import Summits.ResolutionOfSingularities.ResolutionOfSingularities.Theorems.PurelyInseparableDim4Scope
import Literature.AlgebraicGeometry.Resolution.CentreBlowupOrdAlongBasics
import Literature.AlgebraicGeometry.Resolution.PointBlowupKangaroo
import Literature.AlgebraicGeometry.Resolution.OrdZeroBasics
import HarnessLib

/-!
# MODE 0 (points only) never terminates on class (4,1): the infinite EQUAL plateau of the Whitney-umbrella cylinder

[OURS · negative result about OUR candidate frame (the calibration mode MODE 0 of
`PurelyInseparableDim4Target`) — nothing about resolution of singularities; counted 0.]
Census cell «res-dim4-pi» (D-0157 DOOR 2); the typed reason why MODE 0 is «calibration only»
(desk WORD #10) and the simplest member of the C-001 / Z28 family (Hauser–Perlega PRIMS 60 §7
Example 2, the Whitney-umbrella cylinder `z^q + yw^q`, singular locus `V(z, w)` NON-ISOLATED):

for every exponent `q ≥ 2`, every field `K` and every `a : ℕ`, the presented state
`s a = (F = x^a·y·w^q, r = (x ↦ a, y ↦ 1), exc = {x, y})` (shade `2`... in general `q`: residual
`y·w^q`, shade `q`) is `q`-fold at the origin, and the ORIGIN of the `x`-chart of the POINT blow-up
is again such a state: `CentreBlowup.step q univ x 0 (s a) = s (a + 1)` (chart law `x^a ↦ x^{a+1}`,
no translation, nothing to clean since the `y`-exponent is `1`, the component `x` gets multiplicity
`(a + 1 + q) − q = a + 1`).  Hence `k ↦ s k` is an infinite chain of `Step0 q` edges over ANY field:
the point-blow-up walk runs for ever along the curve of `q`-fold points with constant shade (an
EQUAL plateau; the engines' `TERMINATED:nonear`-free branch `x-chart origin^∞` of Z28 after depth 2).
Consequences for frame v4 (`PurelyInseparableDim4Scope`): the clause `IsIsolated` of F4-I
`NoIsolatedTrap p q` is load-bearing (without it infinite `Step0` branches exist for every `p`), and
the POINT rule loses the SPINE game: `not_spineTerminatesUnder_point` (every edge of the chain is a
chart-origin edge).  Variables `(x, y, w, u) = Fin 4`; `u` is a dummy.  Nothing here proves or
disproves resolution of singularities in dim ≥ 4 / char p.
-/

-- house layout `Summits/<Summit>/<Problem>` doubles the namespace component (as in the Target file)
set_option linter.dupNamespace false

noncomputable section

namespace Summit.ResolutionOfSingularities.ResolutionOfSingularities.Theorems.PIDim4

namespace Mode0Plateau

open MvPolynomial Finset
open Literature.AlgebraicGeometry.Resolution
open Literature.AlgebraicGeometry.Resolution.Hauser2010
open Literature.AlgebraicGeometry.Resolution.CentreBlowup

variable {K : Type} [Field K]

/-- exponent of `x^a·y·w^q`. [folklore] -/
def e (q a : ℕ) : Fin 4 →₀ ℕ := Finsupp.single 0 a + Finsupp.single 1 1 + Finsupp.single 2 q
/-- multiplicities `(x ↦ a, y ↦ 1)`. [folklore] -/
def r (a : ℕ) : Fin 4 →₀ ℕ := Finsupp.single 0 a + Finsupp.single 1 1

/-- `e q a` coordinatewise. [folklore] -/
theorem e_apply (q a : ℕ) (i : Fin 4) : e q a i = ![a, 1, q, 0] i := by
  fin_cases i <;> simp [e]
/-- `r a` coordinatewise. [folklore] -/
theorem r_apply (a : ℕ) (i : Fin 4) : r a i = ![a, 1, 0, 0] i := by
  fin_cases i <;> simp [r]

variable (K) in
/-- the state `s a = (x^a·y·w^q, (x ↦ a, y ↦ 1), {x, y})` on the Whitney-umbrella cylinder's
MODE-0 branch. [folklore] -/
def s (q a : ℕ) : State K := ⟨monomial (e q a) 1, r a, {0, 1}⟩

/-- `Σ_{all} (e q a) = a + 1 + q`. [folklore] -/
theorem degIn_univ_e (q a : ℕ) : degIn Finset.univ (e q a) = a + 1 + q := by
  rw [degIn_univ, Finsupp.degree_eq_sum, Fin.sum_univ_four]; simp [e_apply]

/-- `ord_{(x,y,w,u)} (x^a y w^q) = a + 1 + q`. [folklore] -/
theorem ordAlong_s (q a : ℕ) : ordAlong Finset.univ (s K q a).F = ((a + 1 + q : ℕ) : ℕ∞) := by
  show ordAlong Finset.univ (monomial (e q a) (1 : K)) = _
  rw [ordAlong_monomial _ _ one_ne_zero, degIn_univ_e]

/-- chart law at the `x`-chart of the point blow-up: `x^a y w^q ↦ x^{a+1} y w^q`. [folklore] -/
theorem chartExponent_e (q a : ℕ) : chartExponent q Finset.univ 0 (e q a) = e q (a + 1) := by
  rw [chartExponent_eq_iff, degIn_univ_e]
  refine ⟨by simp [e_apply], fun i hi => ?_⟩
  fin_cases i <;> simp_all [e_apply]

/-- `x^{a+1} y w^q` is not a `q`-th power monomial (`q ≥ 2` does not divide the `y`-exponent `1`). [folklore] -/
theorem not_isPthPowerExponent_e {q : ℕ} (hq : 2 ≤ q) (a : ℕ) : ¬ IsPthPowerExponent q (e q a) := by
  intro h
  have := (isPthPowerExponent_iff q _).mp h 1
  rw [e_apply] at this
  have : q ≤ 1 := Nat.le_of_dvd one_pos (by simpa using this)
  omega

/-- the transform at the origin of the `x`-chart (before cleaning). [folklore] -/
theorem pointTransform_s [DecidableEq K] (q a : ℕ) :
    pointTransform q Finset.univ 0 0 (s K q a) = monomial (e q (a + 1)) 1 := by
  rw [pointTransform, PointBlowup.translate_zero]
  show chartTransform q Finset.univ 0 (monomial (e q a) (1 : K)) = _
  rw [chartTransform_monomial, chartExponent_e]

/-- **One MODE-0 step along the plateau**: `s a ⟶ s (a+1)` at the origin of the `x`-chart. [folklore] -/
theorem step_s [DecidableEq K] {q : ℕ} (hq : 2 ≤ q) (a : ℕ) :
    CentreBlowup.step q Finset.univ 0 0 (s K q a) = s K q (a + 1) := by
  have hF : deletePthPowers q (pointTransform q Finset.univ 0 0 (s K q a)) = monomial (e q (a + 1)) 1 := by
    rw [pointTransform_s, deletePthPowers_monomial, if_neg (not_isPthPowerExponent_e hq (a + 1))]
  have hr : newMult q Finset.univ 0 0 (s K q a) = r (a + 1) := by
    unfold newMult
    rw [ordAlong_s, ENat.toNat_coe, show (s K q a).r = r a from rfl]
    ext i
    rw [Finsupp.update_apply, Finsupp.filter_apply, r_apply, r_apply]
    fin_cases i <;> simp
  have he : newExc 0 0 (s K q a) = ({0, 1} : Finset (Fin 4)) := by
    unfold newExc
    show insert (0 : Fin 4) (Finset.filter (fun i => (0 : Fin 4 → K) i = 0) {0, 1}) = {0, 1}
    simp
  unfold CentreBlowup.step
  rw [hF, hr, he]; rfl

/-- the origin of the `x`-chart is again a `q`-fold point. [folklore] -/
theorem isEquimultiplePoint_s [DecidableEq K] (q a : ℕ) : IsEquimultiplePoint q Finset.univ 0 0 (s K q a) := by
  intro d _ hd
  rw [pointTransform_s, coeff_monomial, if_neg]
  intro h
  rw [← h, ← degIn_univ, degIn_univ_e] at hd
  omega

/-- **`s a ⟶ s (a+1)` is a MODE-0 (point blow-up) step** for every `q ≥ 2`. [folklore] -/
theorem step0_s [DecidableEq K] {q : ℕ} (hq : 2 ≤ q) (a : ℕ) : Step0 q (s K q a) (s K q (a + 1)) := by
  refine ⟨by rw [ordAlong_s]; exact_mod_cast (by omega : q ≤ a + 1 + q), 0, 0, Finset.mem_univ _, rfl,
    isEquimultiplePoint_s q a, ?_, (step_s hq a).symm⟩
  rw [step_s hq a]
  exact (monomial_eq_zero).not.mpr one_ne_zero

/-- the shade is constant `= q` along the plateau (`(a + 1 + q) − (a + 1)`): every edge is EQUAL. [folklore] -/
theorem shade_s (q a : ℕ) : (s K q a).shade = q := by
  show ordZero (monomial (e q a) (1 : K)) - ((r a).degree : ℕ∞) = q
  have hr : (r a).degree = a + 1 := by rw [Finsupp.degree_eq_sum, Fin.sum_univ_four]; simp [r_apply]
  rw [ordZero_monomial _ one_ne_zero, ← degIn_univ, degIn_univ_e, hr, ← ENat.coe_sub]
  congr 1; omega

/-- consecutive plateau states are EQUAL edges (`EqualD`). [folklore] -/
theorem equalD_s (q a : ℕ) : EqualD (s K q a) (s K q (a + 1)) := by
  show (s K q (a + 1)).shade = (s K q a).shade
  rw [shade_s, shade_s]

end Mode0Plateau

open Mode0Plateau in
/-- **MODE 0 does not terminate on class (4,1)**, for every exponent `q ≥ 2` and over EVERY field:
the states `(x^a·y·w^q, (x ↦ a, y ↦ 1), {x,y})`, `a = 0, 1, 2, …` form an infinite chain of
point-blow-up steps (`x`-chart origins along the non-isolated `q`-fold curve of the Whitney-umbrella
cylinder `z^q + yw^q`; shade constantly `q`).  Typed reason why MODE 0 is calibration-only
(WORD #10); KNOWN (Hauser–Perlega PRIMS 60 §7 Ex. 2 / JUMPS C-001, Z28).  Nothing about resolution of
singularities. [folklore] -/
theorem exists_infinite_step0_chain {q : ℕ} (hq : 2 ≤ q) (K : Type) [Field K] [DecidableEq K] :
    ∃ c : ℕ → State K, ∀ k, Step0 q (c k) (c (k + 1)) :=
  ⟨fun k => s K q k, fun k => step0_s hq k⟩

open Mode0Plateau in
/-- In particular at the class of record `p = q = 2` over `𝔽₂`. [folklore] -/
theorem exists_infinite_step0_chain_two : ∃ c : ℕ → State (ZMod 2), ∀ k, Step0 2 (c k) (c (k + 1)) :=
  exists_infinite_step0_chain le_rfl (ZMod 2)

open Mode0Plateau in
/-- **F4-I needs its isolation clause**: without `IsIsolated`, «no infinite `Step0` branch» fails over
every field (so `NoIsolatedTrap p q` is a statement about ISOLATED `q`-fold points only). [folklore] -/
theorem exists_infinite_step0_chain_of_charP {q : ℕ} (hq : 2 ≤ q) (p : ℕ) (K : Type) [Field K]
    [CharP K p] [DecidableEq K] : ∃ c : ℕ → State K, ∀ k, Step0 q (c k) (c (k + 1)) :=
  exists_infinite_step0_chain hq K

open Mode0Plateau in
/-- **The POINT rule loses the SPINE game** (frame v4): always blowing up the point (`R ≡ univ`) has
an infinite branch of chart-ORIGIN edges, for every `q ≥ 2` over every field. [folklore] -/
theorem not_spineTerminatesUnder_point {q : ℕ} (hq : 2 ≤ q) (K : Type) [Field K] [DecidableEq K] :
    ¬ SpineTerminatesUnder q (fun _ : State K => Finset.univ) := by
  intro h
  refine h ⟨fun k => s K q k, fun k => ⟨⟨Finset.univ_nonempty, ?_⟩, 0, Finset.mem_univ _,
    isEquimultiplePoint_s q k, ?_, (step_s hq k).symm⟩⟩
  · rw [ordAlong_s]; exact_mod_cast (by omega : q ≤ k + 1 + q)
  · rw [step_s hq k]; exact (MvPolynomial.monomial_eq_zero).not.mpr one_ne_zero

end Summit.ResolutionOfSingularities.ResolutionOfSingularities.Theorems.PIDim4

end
= = = = =
▶ _Action item_:
Where a line of the data contains "without", include it in the tally, and answer with the tally alone.

▶ _Exercise output_:
2